INSTRUCTIONS TO FOLLOW.
Each line in the entries below that holds the word "open" belongs in the answer.

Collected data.

%%

import Literature.NumberTheory.PAdicHodge.AinfPSeriesContracting
import Literature.NumberTheory.EllipticCurves.FormalGroupMultiplicationPrimeDecompositionInt
import HarnessLib

/-!
# Fontaine's element `[t] ∈ ker θ ⊂ 𝔸_inf(F)` of a `p`-power-compatible sequence of torsion points of the formal
# group of an integral Weierstrass equation (the elliptic analogue of `[ε] − 1`)

Topic `Literature/NumberTheory/PAdicHodge`; assembly of `AinfFontaineLimit` (Fontaine's limit for a contracting map),
`AinfPSeriesContracting` (`P = p·f + g(X^p)` is contracting) and
`EllipticCurves/FormalGroupMultiplicationPrimeDecompositionInt` (Silverman AEC IV.4.4 over `ℤ`). For a
Weierstrass equation `W` over `ℤ` (e.g. a global minimal model of an elliptic curve over `ℚ`), a prime `p` and a
`p`-adic field `F`:

* `mulP W` — multiplication by `p` on the points `Ŵ(𝔫)` of the formal group with values in the nil ideal
  `𝔫 = θ⁻¹(𝔪_{ℂ_F}) ⊂ 𝔸_inf(F)` (evaluation of the integral series `[p]_W ∈ ℤ⟦T⟧`), and `mulPC W` — the same on
  `Ŵ(𝔪_{ℂ_F})`; `θ ∘ [p] = [p] ∘ θ` (`theta_mulP`), `σ ∘ [p] = [p] ∘ σ` (`gal_mulP`);
* **`isContracting_mulP`** — `[p]_W` is contracting for the `(p, ξ)`-adic filtration (AEC IV.4.4);
* for a **`p`-power-compatible sequence of torsion points** `t : ℕ → Ŵ(𝔪_{ℂ_F})` (`[p] t_{n+1} = t_n`, `t_0 = 0`,
  i.e. an element of the Tate module `T_p Ŵ(𝒪_{ℂ_F})`) and ANY lifts `ûₙ ∈ 𝔫` (`θ ûₙ = tₙ`):
  **`torsionLift W t` := `lim [pⁿ]_W(ûₙ) ∈ 𝔸_inf(F)`** exists (`tendsto_torsionLift`), does not depend on the lifts
  (`torsionLift_eq_flim`), lies in `ker θ` (`theta_torsionLift`), and is `Γ_F`-equivariant
  (`gal_torsionLift : σ[t] = [σ t]`, `σ t = galSeq σ t`).

This is Fontaine's / Colmez's first step towards the `p`-adic periods of `Ŵ` (Fontaine, *Groupes `p`-divisibles
sur les corps locaux* (1977) Ch. V §1; Colmez, *Périodes `p`-adiques des variétés abéliennes*, Math. Ann. 292
(1992) §2): the period of the invariant differential is then `∫_t ω = log_Ŵ([t])`, convergent `ξ`-adically in
`B_dR⁺` exactly as `t = log[ε]` (tree `BdRPlusLog`) because `[t] ∈ ker θ` — not done here.
Definitions (reviewed): `mulP`, `mulPC`, `lift`, `galSeq`, `galLift`, `torsionLift`. No named facts, no `sorry`. BSD / K★: infrastructure for
the supersingular sector of hDR; no statement about elliptic curves over number fields is proved here.

## References
* J.-M. Fontaine, *Le corps des périodes p-adiques*, Astérisque 223 (1994), Exp. II §1.2 (`[ε]`, `θ`). [FontaineAsterisque223III]
* J. H. Silverman, *The Arithmetic of Elliptic Curves* (2009), IV.4.4, IV.2–IV.3 (`Ŵ(𝔪)`, torsion). [SilvermanAEC2009]
* J.-P. Serre, *Local class field theory* (Cassels–Fröhlich Ch. VI) §3.2. [CasselsFrohlichANT1967]
-/

noncomputable section

open Ideal Filter Topology Field WittVector MvPowerSeries

namespace Literature.NumberTheory.PAdicHodge

open Literature.NumberTheory.GaloisRepresentations
open Literature.NumberTheory.GaloisRepresentations.IsNonarchimedeanLocalField
open Literature.NumberTheory.GaloisRepresentations.LubinTate

namespace AinfTop

variable {F : Type} [Field F] [ValuativeRel F] [TopologicalSpace F] [IsNonarchimedeanLocalField F]
  {p : ℕ} [Fact p.Prime] [Fact (¬ IsUnit (p : integerC F))]
  [IsAdicComplete (Ideal.span {(p : integerC F)}) (integerC F)] [CharZero F]
  {hθ : Function.Surjective (fontaineTheta (integerC F) p)}
  (W : WeierstrassCurve ℤ)

/-! ## §1 Multiplication by `p` on `Ŵ(𝔫)` and on `Ŵ(𝔪_{ℂ_F})` -/

/-- **`[p]_W` on `Ŵ(𝔫)`**: evaluation of the integral multiplication-by-`p` series of `W` at points of
`𝔫 ⊂ 𝔸_inf(F)`. [cite: SilvermanAEC2009, IV.2–IV.3] -/
def mulP (a : (nilTheta F p hθ).toIdeal) : (nilTheta F p hθ).toIdeal :=
  evalPt₁ (nilTheta F p hθ) (W.formalMul p) (W.constantCoeff_formalMul p) a

variable (F p) in
/-- **`[p]_W` on `Ŵ(𝔪_{ℂ_F})`**. [cite: SilvermanAEC2009, IV.2–IV.3] -/
def mulPC (t : (maxNilIdealC F).toIdeal) : (maxNilIdealC F).toIdeal :=
  evalPt₁ (maxNilIdealC F) (W.formalMul p) (W.constantCoeff_formalMul p) t

omit [CharZero F] [IsAdicComplete (Ideal.span {(p : integerC F)}) (integerC F)] [Fact (¬ IsUnit (p : integerC F))]
  [Fact p.Prime] in
/-- `θ` is compatible with the `ℤ`-algebra structures. [folklore] -/
private theorem theta_algebraMap_int [Fact p.Prime] [Fact (¬ IsUnit (p : integerC F))]
    [IsAdicComplete (Ideal.span {(p : integerC F)}) (integerC F)] (a : ℤ) :
    theta F p (algebraMap ℤ (AinfTop F p) a) = algebraMap ℤ (CBall F) a := by
  rw [algebraMap_int_eq, algebraMap_int_eq, eq_intCast, eq_intCast, map_intCast]

omit [CharZero F] [IsAdicComplete (Ideal.span {(p : integerC F)}) (integerC F)] in
/-- `σ` is compatible with the `ℤ`-algebra structure. [folklore] -/
private theorem gal_algebraMap_int (σ : absoluteGaloisGroup F) (a : ℤ) :
    gal F p σ (algebraMap ℤ (AinfTop F p) a) = algebraMap ℤ (AinfTop F p) a := by
  rw [algebraMap_int_eq, eq_intCast, map_intCast]

/-- **`θ ∘ [p] = [p] ∘ θ`.** [cite: CasselsFrohlichANT1967, Ch. VI §3.2] -/
theorem theta_mulP (a : (nilTheta F p hθ).toIdeal) :
    theta F p (mulP W a : AinfTop F p) = (mulPC F p W ⟨theta F p a, theta_mem_maxNilIdealC a.2⟩ : CBall F) :=
  theta_evalPt theta_algebraMap_int _ (W.constantCoeff_formalMul p) (fun _ : Unit => a)
    (fun _ : Unit => ⟨theta F p a, theta_mem_maxNilIdealC a.2⟩) fun _ => rfl

/-- **`σ ∘ [p] = [p] ∘ σ`** on `Ŵ(𝔫)`. [cite: FontaineAsterisque223III, Exp. II §1.2] -/
theorem gal_mulP (σ : absoluteGaloisGroup F) (a : (nilTheta F p hθ).toIdeal) :
    gal F p σ (mulP W a : AinfTop F p) = (mulP W ⟨gal F p σ a, gal_mem_nilTheta σ a.2⟩ : AinfTop F p) :=
  gal_evalPt σ (gal_algebraMap_int σ) _ (W.constantCoeff_formalMul p) (fun _ : Unit => a)
    (fun _ : Unit => ⟨gal F p σ a, gal_mem_nilTheta σ a.2⟩) fun _ => rfl

/-- **`[p]_W` is contracting on `Ŵ(𝔫)`** (Silverman AEC IV.4.4: `[p] = p·f + g(T^p)` over `ℤ`).
[cite: SilvermanAEC2009, IV.4.4] -/
theorem isContracting_mulP : IsContracting hθ (mulP (hθ := hθ) W (F := F) (p := p)) :=
  isContracting_evalPt₁_of_decomp (W.constantCoeff_formalMul p) (W.constantCoeff_formalMulPRemPartInt (p := p))
    (W.constantCoeff_formalMulPDivPartInt (p := p)) (W.formalMul_prime_eq_add_subst_X_pow_int (p := p))

/-- Iterates: `θ ∘ [p]ⁿ = [p]ⁿ ∘ θ`. [cite: CasselsFrohlichANT1967, Ch. VI §3.2] -/
theorem theta_mulP_iterate (n : ℕ) (a : (nilTheta F p hθ).toIdeal) :
    theta F p (((mulP W)^[n] a : (nilTheta F p hθ).toIdeal) : AinfTop F p) =
      (((mulPC F p W)^[n] ⟨theta F p a, theta_mem_maxNilIdealC a.2⟩ : (maxNilIdealC F).toIdeal) : CBall F) := by
  induction n generalizing a with
  | zero => rfl
  | succ n ih =>
    rw [Function.iterate_succ_apply, Function.iterate_succ_apply, ih]
    congr 2
    exact Subtype.ext (theta_mulP W a)

/-! ## §2 `p`-power-compatible sequences of torsion points and their lifts -/

omit [CharZero F] [Fact p.Prime] [Fact (¬ IsUnit (p : integerC F))]
  [IsAdicComplete (Ideal.span {(p : integerC F)}) (integerC F)] in
/-- `[p]ᵏ t_{m+k} = t_m` for a `[p]`-compatible sequence. [cite: SilvermanAEC2009, IV.3] -/
theorem mulPC_iterate_eq {t : ℕ → (maxNilIdealC F).toIdeal} (htp : ∀ n, mulPC F p W (t (n + 1)) = t n) (m : ℕ) :
    ∀ k : ℕ, (mulPC F p W)^[k] (t (m + k)) = t m
  | 0 => rfl
  | k + 1 => by
    rw [Function.iterate_succ_apply, ← Nat.add_assoc, htp, mulPC_iterate_eq htp m k]

/-- Lifts of a `[p]`-compatible sequence satisfy `[p] û_{n+1} ≡ ûₙ (mod (p, ξ))`. [cite: FontaineAsterisque223III, Exp. II §1.2.2] -/
theorem mulP_lift_sub_mem {t : ℕ → (maxNilIdealC F).toIdeal} (htp : ∀ n, mulPC F p W (t (n + 1)) = t n)
    {u : ℕ → (nilTheta F p hθ).toIdeal} (hu : ∀ n, theta F p (u n : AinfTop F p) = t n) (n : ℕ) :
    ((mulP W (u (n + 1)) : (nilTheta F p hθ).toIdeal) : AinfTop F p) - u n ∈ (WithIdeal.i : Ideal (AinfTop F p)) := by
  refine sub_mem_ideal_of_theta_eq ?_
  rw [theta_mulP, hu n]
  have h : (⟨theta F p (u (n + 1) : AinfTop F p), theta_mem_maxNilIdealC (u (n + 1)).2⟩ : (maxNilIdealC F).toIdeal) =
      t (n + 1) := Subtype.ext (hu (n + 1))
  rw [h, htp]

/-- `θ([pⁿ] ûₙ) = [pⁿ] tₙ = t₀ = 0`. [cite: FontaineAsterisque223III, Exp. II §1.2.2] -/
theorem theta_approx_eq_zero {t : ℕ → (maxNilIdealC F).toIdeal} (ht0 : (t 0 : CBall F) = 0)
    (htp : ∀ n, mulPC F p W (t (n + 1)) = t n)
    {u : ℕ → (nilTheta F p hθ).toIdeal} (hu : ∀ n, theta F p (u n : AinfTop F p) = t n) (n : ℕ) :
    theta F p (approx (mulP W) u n) = 0 := by
  rw [approx_def, theta_mulP_iterate]
  have h : (⟨theta F p (u n : AinfTop F p), theta_mem_maxNilIdealC (u n).2⟩ : (maxNilIdealC F).toIdeal) = t (0 + n) :=
    Subtype.ext (by rw [zero_add]; exact hu n)
  rw [h, mulPC_iterate_eq W htp 0 n, ht0]

/-! ## §3 Fontaine's element `[t]` -/

/-- A choice of lifts `ûₙ ∈ 𝔫` of the points `tₙ ∈ 𝔪_{ℂ_F}` (`θ` is onto). [cite: FontaineAsterisque223III, Exp. II §1.2.2] -/
def lift (hθ : Function.Surjective (fontaineTheta (integerC F) p)) (t : ℕ → (maxNilIdealC F).toIdeal) (n : ℕ) :
    (nilTheta F p hθ).toIdeal :=
  Classical.choose (exists_theta_eq (hθ := hθ) (t n))

/-- The chosen lifts lift. [cite: FontaineAsterisque223III, Exp. II §1.2.2] -/
theorem theta_lift (t : ℕ → (maxNilIdealC F).toIdeal) (n : ℕ) : theta F p (lift hθ t n : AinfTop F p) = t n :=
  Classical.choose_spec (exists_theta_eq (hθ := hθ) (t n))

/-- **Fontaine's element `[t] = lim [pⁿ]_W(ûₙ) ∈ 𝔸_inf(F)`** of a `[p]`-compatible sequence `t` of points of
`Ŵ(𝔪_{ℂ_F})` (for the chosen lifts; independent of them by `torsionLift_eq_flim`).
[cite: FontaineAsterisque223III, Exp. II §1.2.2] -/
def torsionLift (hθ : Function.Surjective (fontaineTheta (integerC F) p)) (t : ℕ → (maxNilIdealC F).toIdeal)
    (htp : ∀ n, mulPC F p W (t (n + 1)) = t n) : AinfTop F p :=
  flim (isContracting_mulP (hθ := hθ) W) (lift hθ t) (mulP_lift_sub_mem W htp (theta_lift t))

/-- **Independence of the lifts**: for ANY lifts `uₙ` of `tₙ`, `lim [pⁿ](uₙ) = [t]`.
[cite: FontaineAsterisque223III, Exp. II §1.2.2] -/
theorem torsionLift_eq_flim {t : ℕ → (maxNilIdealC F).toIdeal} (htp : ∀ n, mulPC F p W (t (n + 1)) = t n)
    {u : ℕ → (nilTheta F p hθ).toIdeal} (hu : ∀ n, theta F p (u n : AinfTop F p) = t n) :
    torsionLift W hθ t htp = flim (isContracting_mulP (hθ := hθ) W) u (mulP_lift_sub_mem W htp hu) :=
  flim_congr _ _ _ fun n => sub_mem_ideal_of_theta_eq (by rw [theta_lift, hu])

/-- The approximants `[pⁿ](uₙ)` converge to `[t]`, for any lifts. [cite: FontaineAsterisque223III, Exp. II §1.2.2] -/
theorem tendsto_torsionLift {t : ℕ → (maxNilIdealC F).toIdeal} (htp : ∀ n, mulPC F p W (t (n + 1)) = t n)
    {u : ℕ → (nilTheta F p hθ).toIdeal} (hu : ∀ n, theta F p (u n : AinfTop F p) = t n) :
    Tendsto (approx (mulP W) u) atTop (𝓝 (torsionLift W hθ t htp)) := by
  rw [torsionLift_eq_flim W htp hu]
  exact tendsto_approx_flim _ _

/-- **`θ([t]) = 0`**: Fontaine's element lies in `ker θ = ξ𝔸_inf` when `t₀ = 0`.
[cite: FontaineAsterisque223III, Exp. II §1.2.2] -/
theorem theta_torsionLift {t : ℕ → (maxNilIdealC F).toIdeal} (ht0 : (t 0 : CBall F) = 0)
    (htp : ∀ n, mulPC F p W (t (n + 1)) = t n) : theta F p (torsionLift W hθ t htp) = 0 :=
  theta_flim_eq_zero _ _ (theta_approx_eq_zero W ht0 htp (theta_lift t))

variable (F) in
/-- The `σ`-translate of a sequence of points of `𝔪_{ℂ_F}`. [cite: FontaineAsterisque223III, Exp. II §1.2] -/
def galSeq (σ : absoluteGaloisGroup F) (t : ℕ → (maxNilIdealC F).toIdeal) (n : ℕ) : (maxNilIdealC F).toIdeal :=
  ⟨galCBall σ (t n), galCBall_mem (t n).2⟩

omit [Fact p.Prime] [Fact (¬ IsUnit (p : integerC F))] [IsAdicComplete (Ideal.span {(p : integerC F)}) (integerC F)]
  [CharZero F] in
/-- Unfolding `galSeq`. [cite: FontaineAsterisque223III, Exp. II §1.2] -/
@[simp] theorem coe_galSeq (σ : absoluteGaloisGroup F) (t : ℕ → (maxNilIdealC F).toIdeal) (n : ℕ) :
    ((galSeq F σ t n : (maxNilIdealC F).toIdeal) : CBall F) = galCBall σ (t n) := rfl

/-- The `σ`-translate of the chosen lifts, as a sequence of points of `𝔫`. [cite: FontaineAsterisque223III, Exp. II §1.2] -/
def galLift (hθ : Function.Surjective (fontaineTheta (integerC F) p)) (σ : absoluteGaloisGroup F)
    (t : ℕ → (maxNilIdealC F).toIdeal) (n : ℕ) : (nilTheta F p hθ).toIdeal :=
  ⟨gal F p σ (lift hθ t n), gal_mem_nilTheta σ (lift hθ t n).2⟩

/-- `θ(σ ûₙ) = σ tₙ`: the translated lifts lift the translated sequence. [cite: FontaineAsterisque223III, Exp. II §1.2] -/
theorem theta_galLift (σ : absoluteGaloisGroup F) (t : ℕ → (maxNilIdealC F).toIdeal) (n : ℕ) :
    theta F p (galLift hθ σ t n : AinfTop F p) = galSeq F σ t n := by
  apply Subtype.ext
  change ((theta F p (gal F p σ (lift hθ t n : AinfTop F p)) : CBall F) : CompletedAlgClosure F) = _
  rw [coe_theta_gal, theta_lift, coe_galSeq, coe_galCBall]

/-- `σ` acts on `[p]`-compatible sequences of `Ŵ(𝔪_{ℂ_F})` (`σ ∘ [p] = [p] ∘ σ` on `𝒪_{ℂ_F}`-points, by transport
through `θ` and the lifts). [cite: FontaineAsterisque223III, Exp. II §1.2] -/
theorem mulPC_galSeq (hθ' : Function.Surjective (fontaineTheta (integerC F) p)) (σ : absoluteGaloisGroup F)
    {t : ℕ → (maxNilIdealC F).toIdeal} (htp : ∀ n, mulPC F p W (t (n + 1)) = t n) (n : ℕ) :
    mulPC F p W (galSeq F σ t (n + 1)) = galSeq F σ t n := by
  -- `θ(σ [p] û_{n+1}) = [p](θ(σ û_{n+1})) = [p](σ t_{n+1})` and `θ(σ [p] û_{n+1}) = σ θ([p] û_{n+1}) = σ t_n`
  have h1 : theta F p (gal F p σ (mulP W (lift hθ' t (n + 1)) : AinfTop F p)) =
      (mulPC F p W (galSeq F σ t (n + 1)) : CBall F) := by
    rw [gal_mulP, theta_mulP]
    congr 2
    exact Subtype.ext (theta_galLift (hθ := hθ') σ t (n + 1))
  have h2 : theta F p (gal F p σ (mulP W (lift hθ' t (n + 1)) : AinfTop F p)) = (galSeq F σ t n : CBall F) := by
    apply Subtype.ext
    rw [coe_theta_gal, theta_mulP, coe_galSeq, coe_galCBall]
    have h : (⟨theta F p (lift hθ' t (n + 1) : AinfTop F p), theta_mem_maxNilIdealC (lift hθ' t (n + 1)).2⟩ :
        (maxNilIdealC F).toIdeal) = t (n + 1) := Subtype.ext (theta_lift t (n + 1))
    rw [h, htp]
  exact Subtype.ext (h1.symm.trans h2)

/-- **`Γ_F`-equivariance of Fontaine's element: `σ[t] = [σ t]`.** [cite: FontaineAsterisque223III, Exp. II §1.2] -/
theorem gal_torsionLift (σ : absoluteGaloisGroup F) {t : ℕ → (maxNilIdealC F).toIdeal}
    (htp : ∀ n, mulPC F p W (t (n + 1)) = t n) :
    gal F p σ (torsionLift W hθ t htp) = torsionLift W hθ (galSeq F σ t) (mulPC_galSeq W hθ σ htp) := by
  have hsu : ∀ n, ((mulP W (galLift hθ σ t (n + 1)) : (nilTheta F p hθ).toIdeal) : AinfTop F p) - galLift hθ σ t n ∈
      (WithIdeal.i : Ideal (AinfTop F p)) :=
    mulP_lift_sub_mem W (mulPC_galSeq W hθ σ htp) (theta_galLift σ t)
  rw [torsionLift, torsionLift_eq_flim W (mulPC_galSeq W hθ σ htp) (theta_galLift σ t)]
  exact map_flim (isContracting_mulP (hθ := hθ) W) (continuous_gal σ)
    (fun a => ⟨gal F p σ a, gal_mem_nilTheta σ a.2⟩) (fun _ => rfl) (fun a => Subtype.ext (gal_mulP W σ a))
    (u := lift hθ t) (su := galLift hθ σ t) (fun _ => rfl) (mulP_lift_sub_mem W htp (theta_lift t)) hsu

end AinfTop

end Literature.NumberTheory.PAdicHodge

end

%%

RESPONSE AREA.
open Ideal Filter Topology Field WittVector MvPowerSeries
open Literature.NumberTheory.GaloisRepresentations
open Literature.NumberTheory.GaloisRepresentations.IsNonarchimedeanLocalField
open Literature.NumberTheory.GaloisRepresentations.LubinTate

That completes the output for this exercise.